Above I have mentioned the scientific results that we have obtained in this study, largely theoretically-driven. There are two interesting practical questions a birdwatcher could ask:

• why didn’t you study a more practical issue, this is a reserve after all?

• how come that you started in 2016 and publish this in 2022?

These are two fair questions. First, we initially had in mind to study a more practical question, the effect of management and disturbances on these bird communities (perhaps we still might!). One difficulty was that the main management practice consists in setting the water levels, which is done through locks (the area was formerly a fish reservoir³). Unfortunately, we have very good records of the number of birds in the reserve but no records of the water levels within the reserve (at least not on a monthly basis from the 80s!). We did study synchrony before and after 2006 though, when the water level management changed quite a bit, but did not find marked results. And there are other disturbance factors like hunting (I’ve personally seen hunters very close to the reserve) that we have very little precise information about. Thus while it was possible to ask a theoretical question assuming that there were unknown changes in the environment in addition to an overall shift in water levels, asking a more management-oriented question would have required much more data on the pressures experienced by birds, in order to understand their responses.

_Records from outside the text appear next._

import Mathlib
import Literature.Computability.AlgebraicComplexity.NestFreeMatchingPoly
import Summits.ValiantsHypothesis.ValiantsHypothesis.Theorems.FifoMatchingNNDivisionHardLinearTransport
import HarnessLib

/-!
# Route FifoMatching — crux `NNDivisionHard` (stmt-ValiantsHypothesis-21181): LOCAL COFACTORS reduce to a FACE of `NN_n`

Let `I` be any set of arc variables of `[0, 2n)` («local» arcs) avoided by at least one nest-free perfect matching.  In the
direction `𝟙_{I^c}` the top face of `NN_n` is the sub-sum `NN_n^{¬I}` over the nest-free perfect matchings with NO arc in
`I`, and a cofactor `h` all of whose variables lie in `I` has `𝟙_{I^c}`-weight `0` throughout.  The projection
`x_e ↦ 1 (e ∈ I)` (free: Bürgisser 2000, Rem. 2.7) fixes `NN_n^{¬I}` and collapses `h` to a positive constant.  Hence:

* `weight_eq_card`, `weight_le`, `weight_eq_iff` — the `𝟙_{I^c}`-weight of a perfect matching is the number of its arcs
  outside `I` (`≤ n`, `= n` iff it avoids `I`);
* `topComponent_compl_eq` — `top_{𝟙_{I^c}}(NN_n) = NN_n^{¬I}` as soon as some nest-free perfect matching avoids `I`;
* `aeval_eq_self_of_vars` — a substitution fixing the variables of `q` fixes `q`;
* ★★ `complexity_avoidingFace_le_of_local` — **`I`-LOCAL COFACTORS: if every variable of `h ≠ 0` lies in `I`, then
  `L₊(NN_n^{¬I}) ≤ L₊(NN_n · h) + 1`.**  A certificate with an `I`-local cofactor is at least as expensive as the
  `I`-avoiding face of `NN_n` itself;
* ★ `complexity_longFace_le_of_shortLocal` — instance `I` = the arcs of length `< ℓ₀` (`ℓ₀ ≤ n`; the shift matching
  `i ↦ i ± n` avoids them): **cofactors using only SHORT arcs reduce to the LONG-ARC FACE `NN_n^{≥ℓ₀}`** (nest-free perfect
  matchings all of whose arcs have length `≥ ℓ₀`).

READING for the residual programme of stmt-21181: the thick-queue measure behind `NNMonotoneExpBound.exp_lower_bound` is
supported on matchings with all arcs long (queue padded by `U^L`), so a support-between form of
`SupportGenericExpBound.exp_lower_bound_of_support_eq` would make every short-arc-local cofactor (arcs of length `< L − m`,
of order `n^{2/3}`) — in particular every block-local cofactor such as the block products `Π_j ι_j(NN_β)`, which pass all the
by-name tiers of record — a non-certificate.  That export is NOT done here.  HONEST FRAMING: a reduction (face bookkeeping);
stmt-21181 stays OPEN; nothing here bears on `NNNotVP` or on VP ≠ VNP (NOT proved).
References: Bürgisser 2000 Rem. 2.7 [Burgisser2000]; Hrubeš–Yehudayoff 2021 §6 Problem 2 [HrubesYehudayoff2021].
-/

noncomputable section

-- Sub = Summit single-conjunct layout: the duplicated namespace component is mandated by the tree.
set_option linter.dupNamespace false
set_option autoImplicit false

namespace Summit.ValiantsHypothesis.ValiantsHypothesis.Theorems.FifoMatching.NNDivisionHard.LocalCofactor

open Finset MvPolynomial Literature.Computability.AlgebraicComplexity
open Summit.ValiantsHypothesis.ValiantsHypothesis.Theorems.ZeroOneTransfer.Negative
  (topComponent topComponent_mul complexity_topComponent_le topComponent_ne_zero support_topComponent_subset)
open Summit.ValiantsHypothesis.ValiantsHypothesis.Theorems.FifoMatching.NNDivisionHard.StackPowersQueue
  (topComponent_sum_arcMonomial shiftMatching shiftMatching_mem)
open Summit.ValiantsHypothesis.ValiantsHypothesis.Theorems.FifoMatching.NNDivisionHard.StackPowers
  (weight_arcExponent_eq_sum_openers)
open Summit.ValiantsHypothesis.ValiantsHypothesis.Theorems.FifoMatching.NNDivisionHard.LinearTransport
  (eval_one_ne_zero aeval_eq_C_of_support complexity_aeval_le_of_X_or_one)
open scoped NNReal BigOperators

variable {n : ℕ}

/-! ### §1 The direction `𝟙_{I^c}` and the `I`-avoiding face -/

/-- **Weight in the direction `𝟙_{I^c}`** = number of arcs outside `I`. [folklore] -/
theorem weight_eq_card (I : Finset (Fin (2 * n) × Fin (2 * n))) (M : Fin (2 * n) → Fin (2 * n)) :
    Finsupp.weight (fun e : Fin (2 * n) × Fin (2 * n) => if e ∈ I then 0 else 1) (arcExponent M) =
      ((openers M).filter fun i => (i, M i) ∉ I).card := by
  rw [weight_arcExponent_eq_sum_openers, Finset.card_filter]
  refine Finset.sum_congr rfl fun i _ => ?_
  by_cases h : (i, M i) ∈ I <;> simp [h]

/-- Hence `≤ n` on perfect matchings. [folklore] -/
theorem weight_le (I : Finset (Fin (2 * n) × Fin (2 * n))) {M : Fin (2 * n) → Fin (2 * n)}
    (hM : M ∈ perfectMatchings (2 * n)) :
    Finsupp.weight (fun e : Fin (2 * n) × Fin (2 * n) => if e ∈ I then 0 else 1) (arcExponent M) ≤ n := by
  rw [weight_eq_card]
  exact (Finset.card_filter_le _ _).trans (card_openers hM).le

/-- And `= n` iff the matching avoids `I`. [folklore] -/
theorem weight_eq_iff (I : Finset (Fin (2 * n) × Fin (2 * n))) {M : Fin (2 * n) → Fin (2 * n)}
    (hM : M ∈ perfectMatchings (2 * n)) :
    Finsupp.weight (fun e : Fin (2 * n) × Fin (2 * n) => if e ∈ I then 0 else 1) (arcExponent M) = n ↔
      ∀ i ∈ openers M, (i, M i) ∉ I := by
  have hc := card_openers hM
  rw [weight_eq_card]
  constructor
  · intro h i hi
    have heq := Finset.eq_of_subset_of_card_le (Finset.filter_subset (fun i => (i, M i) ∉ I) (openers M))
      (by rw [h, hc])
    rw [← heq] at hi
    exact (Finset.mem_filter.1 hi).2
  · intro h
    rw [Finset.filter_true_of_mem h, hc]

/-- ★ **THE `I`-AVOIDING FACE: `top_{𝟙_{I^c}}(NN_n) = NN_n^{¬I}`** whenever some nest-free perfect matching avoids `I`.
[folklore] -/
theorem topComponent_compl_eq (I : Finset (Fin (2 * n) × Fin (2 * n)))
    (hI : ∃ M ∈ nestFreeMatchings (2 * n), ∀ i ∈ openers M, (i, M i) ∉ I) :
    topComponent (fun e : Fin (2 * n) × Fin (2 * n) => if e ∈ I then 0 else 1) (nestFreeMatchingPoly n ℝ≥0) =
      ∑ M ∈ (nestFreeMatchings (2 * n)).filter (fun M => ∀ i ∈ openers M, (i, M i) ∉ I), arcMonomial ℝ≥0 M := by
  obtain ⟨M₀, hM₀, hM₀I⟩ := hI
  rw [nestFreeMatchingPoly_eq_sum_arcMonomial,
    topComponent_sum_arcMonomial _ nestFreeMatchings_subset_perfectMatchings (W := n)
      (fun M hM => weight_le I (nestFreeMatchings_subset_perfectMatchings hM))
      ⟨M₀, hM₀, (weight_eq_iff I (nestFreeMatchings_subset_perfectMatchings hM₀)).2 hM₀I⟩]
  refine Finset.sum_congr (Finset.filter_congr fun M hM => ?_) fun _ _ => rfl
  exact weight_eq_iff I (nestFreeMatchings_subset_perfectMatchings hM)

/-! ### §2 Local cofactors -/

/-- A substitution fixing the variables of `q` fixes `q`. [folklore] -/
theorem aeval_eq_self_of_vars {σ : Type*} (a : σ → MvPolynomial σ ℝ≥0) {q : MvPolynomial σ ℝ≥0}
    (ha : ∀ e ∈ q.vars, a e = X e) : aeval a q = q := by
  have := hom_congr_vars (f₁ := (aeval a : MvPolynomial σ ℝ≥0 →ₐ[ℝ≥0] MvPolynomial σ ℝ≥0).toRingHom)
    (f₂ := RingHom.id _) (p₁ := q) (p₂ := q) (by ext r; simp) (fun i hi _ => by simpa using ha i hi) rfl
  simpa using this

/-- ★★ **`I`-LOCAL COFACTORS.**  If some nest-free perfect matching avoids `I` and every variable of `h ≠ 0` lies in `I`,
then `L₊(NN_n^{¬I}) ≤ L₊(NN_n · h) + 1`. [cite: Burgisser2000, Rem. 2.7] -/
theorem complexity_avoidingFace_le_of_local (I : Finset (Fin (2 * n) × Fin (2 * n)))
    (hI : ∃ M ∈ nestFreeMatchings (2 * n), ∀ i ∈ openers M, (i, M i) ∉ I)
    {h : MvPolynomial (Fin (2 * n) × Fin (2 * n)) ℝ≥0} (hh : h ≠ 0) (hloc : ∀ e ∈ h.vars, e ∈ I) :
    complexity (∑ M ∈ (nestFreeMatchings (2 * n)).filter (fun M => ∀ i ∈ openers M, (i, M i) ∉ I),
        arcMonomial ℝ≥0 M) ≤ complexity (nestFreeMatchingPoly n ℝ≥0 * h) + 1 := by
  classical
  set w : Fin (2 * n) × Fin (2 * n) → ℕ := fun e => if e ∈ I then 0 else 1 with hw
  set F := ∑ M ∈ (nestFreeMatchings (2 * n)).filter (fun M => ∀ i ∈ openers M, (i, M i) ∉ I),
    arcMonomial ℝ≥0 M with hF
  let a : Fin (2 * n) × Fin (2 * n) → MvPolynomial (Fin (2 * n) × Fin (2 * n)) ℝ≥0 :=
    fun e => if e ∈ I then 1 else X e
  have ha : ∀ e, a e = X e ∨ a e = 1 := fun e => by by_cases he : e ∈ I <;> simp [a, he]
  have hK' : ∀ e, e ∉ ({e | e ∉ I} : Set _) → a e = 1 := fun e he => by
    have : e ∈ I := by simpa using he
    simp [a, this]
  -- the top component of the cofactor is `I`-local, hence collapses to a positive constant
  have hq : topComponent w h ≠ 0 := topComponent_ne_zero w hh
  have hqloc : ∀ m ∈ (topComponent w h).support, ∀ e ∈ m.support, e ∉ ({e | e ∉ I} : Set _) := by
    intro m hm e he
    have hev : e ∈ h.vars := (mem_vars_iff_mem_support e).2 ⟨m, support_topComponent_subset w h hm, he⟩
    simpa using hloc e hev
  have hC : aeval a (topComponent w h) = C (eval (fun _ => (1 : ℝ≥0)) (topComponent w h)) :=
    aeval_eq_C_of_support {e | e ∉ I} a hK' hqloc
  have hκ : eval (fun _ => (1 : ℝ≥0)) (topComponent w h) ≠ 0 := eval_one_ne_zero hq
  -- the face is fixed by the substitution
  have hface : topComponent w (nestFreeMatchingPoly n ℝ≥0) = F := topComponent_compl_eq I hI
  have hFfix : aeval a F = F := by
    refine aeval_eq_self_of_vars a fun e he => ?_
    obtain ⟨m, hm, hem⟩ := (mem_vars_iff_mem_support e).1 he
    rw [hF, support_sum_arcMonomial ((Finset.filter_subset _ _).trans nestFreeMatchings_subset_perfectMatchings),
      Finset.mem_image] at hm
    obtain ⟨M, hM, rfl⟩ := hm
    obtain ⟨-, hMI⟩ := Finset.mem_filter.1 hM
    -- `e` is an arc of `M`, hence not in `I`
    have he' : e ∉ I := by
      obtain ⟨i, j⟩ := e
      have hij := Finsupp.mem_support_iff.1 hem
      rw [arcExponent_apply] at hij
      split_ifs at hij with hc
      · rw [← hc.2]; exact hMI i (mem_openers.2 hc.1)
      · exact absurd rfl hij
    simp [a, he']
  -- assemble
  have H1 : complexity (aeval a (topComponent w (nestFreeMatchingPoly n ℝ≥0 * h))) ≤
      complexity (nestFreeMatchingPoly n ℝ≥0 * h) :=
    (complexity_aeval_le_of_X_or_one a ha _).trans (complexity_topComponent_le w _)
  rw [topComponent_mul, hface, map_mul, hFfix, hC] at H1
  have H3 : F = (F * C (eval (fun _ => (1 : ℝ≥0)) (topComponent w h))) *
      C (eval (fun _ => (1 : ℝ≥0)) (topComponent w h))⁻¹ := by
    rw [mul_assoc, ← C_mul, mul_inv_cancel₀ hκ, C_1, mul_one]
  calc complexity F = complexity ((F * C (eval (fun _ => (1 : ℝ≥0)) (topComponent w h))) *
        C (eval (fun _ => (1 : ℝ≥0)) (topComponent w h))⁻¹) := by rw [← H3]
    _ ≤ complexity (F * C (eval (fun _ => (1 : ℝ≥0)) (topComponent w h))) +
        complexity (C (eval (fun _ => (1 : ℝ≥0)) (topComponent w h))⁻¹ :
          MvPolynomial (Fin (2 * n) × Fin (2 * n)) ℝ≥0) + 1 := complexity_mul_le_holds _ _
    _ = complexity (F * C (eval (fun _ => (1 : ℝ≥0)) (topComponent w h))) + 1 := by
        rw [complexity_C_holds, add_zero]
    _ ≤ complexity (nestFreeMatchingPoly n ℝ≥0 * h) + 1 := by gcongr

/-! ### §3 Short-arc-local cofactors and the long-arc face -/

/-- The shift matching `i ↦ i ± n` has all arcs of length exactly `n`, so it avoids the arcs of length `< ℓ₀ ≤ n`.
[folklore] -/
theorem shiftMatching_avoids_short {ℓ₀ : ℕ} (hℓ : ℓ₀ ≤ n) :
    ∀ i ∈ openers (shiftMatching n), (i, shiftMatching n i) ∉
      (univ : Finset (Fin (2 * n) × Fin (2 * n))).filter (fun e => (e.2 : ℕ) < (e.1 : ℕ) + ℓ₀) := by
  intro i hi
  rw [mem_openers, Fin.lt_def] at hi
  rw [Finset.mem_filter, not_and]
  intro _
  simp only [shiftMatching] at hi ⊢
  split_ifs at hi ⊢ with h
  · omega
  · omega

/-- ★ **SHORT-ARC-LOCAL COFACTORS reduce to the LONG-ARC FACE.**  If every variable `x_(i,j)` of `h ≠ 0` is a short arc
(`j < i + ℓ₀`, `ℓ₀ ≤ n`), then `L₊(NN_n^{≥ℓ₀}) ≤ L₊(NN_n · h) + 1`, where `NN_n^{≥ℓ₀}` is the sum of the arc monomials of the
nest-free perfect matchings all of whose arcs have length `≥ ℓ₀`. [cite: Burgisser2000, Rem. 2.7]
[cite: HrubesYehudayoff2021, §6 Problem 2] -/
theorem complexity_longFace_le_of_shortLocal {ℓ₀ : ℕ} (hℓ : ℓ₀ ≤ n)
    {h : MvPolynomial (Fin (2 * n) × Fin (2 * n)) ℝ≥0} (hh : h ≠ 0)
    (hshort : ∀ e ∈ h.vars, (e.2 : ℕ) < (e.1 : ℕ) + ℓ₀) :
    complexity (∑ M ∈ (nestFreeMatchings (2 * n)).filter (fun M => ∀ i ∈ openers M,
        (i, M i) ∉ (univ : Finset (Fin (2 * n) × Fin (2 * n))).filter (fun e => (e.2 : ℕ) < (e.1 : ℕ) + ℓ₀)),
        arcMonomial ℝ≥0 M) ≤ complexity (nestFreeMatchingPoly n ℝ≥0 * h) + 1 :=
  complexity_avoidingFace_le_of_local _ ⟨shiftMatching n, shiftMatching_mem n, shiftMatching_avoids_short hℓ⟩ hh
    fun e he => Finset.mem_filter.2 ⟨Finset.mem_univ _, hshort e he⟩

end Summit.ValiantsHypothesis.ValiantsHypothesis.Theorems.FifoMatching.NNDivisionHard.LocalCofactor

end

Also, the reserve is connected to other areas of Arcachon Bay which we should consider for management. In other words, there would be ample opportunities for more analysis from a management perspective but we should dig up more data!

About the second question: peer-review has been really, really long. These measures of compensation and synchrony are tricky to interpret and we had to convince referees that our results could not be artefacts. Some of the statistical tests had to be re-coded (one the statistical packages in R produced uncertainties measures that did not look right, and we re-coded them from scratch using “surrogate” time series). We did lots of simulations to make sure that our approach to analysing data was sound, even though this paper was initially meant to be just our first analysis of the dataset, paving the way for further work. This makes for a much more statistically-driven paper that we initially intended, which is great in some ways (check out our supplement with the simulations!). Also, we started in a journal where they switched editors at some point, which interrupted the peer-review process. The article was then forwarded to Ecology and Evolution where the peer-review process started anew, as new referees, even when forwarded previous comments, always have new questions. We have learned much about compensation and synchrony in that period, but Claude Feigné, who was the scientific manager of the reserve, had time to retire before this paper was published! This is a good illustration of the often conflicting timescales of scientific research vs conservation and management. Although flipping perspectives, one could also say that the data has been waiting since the 80s for such a time series analysis.

Summer 2022 update: some of the early data may need to be corrected for a subset of the community. We’ll look into this as early as possible.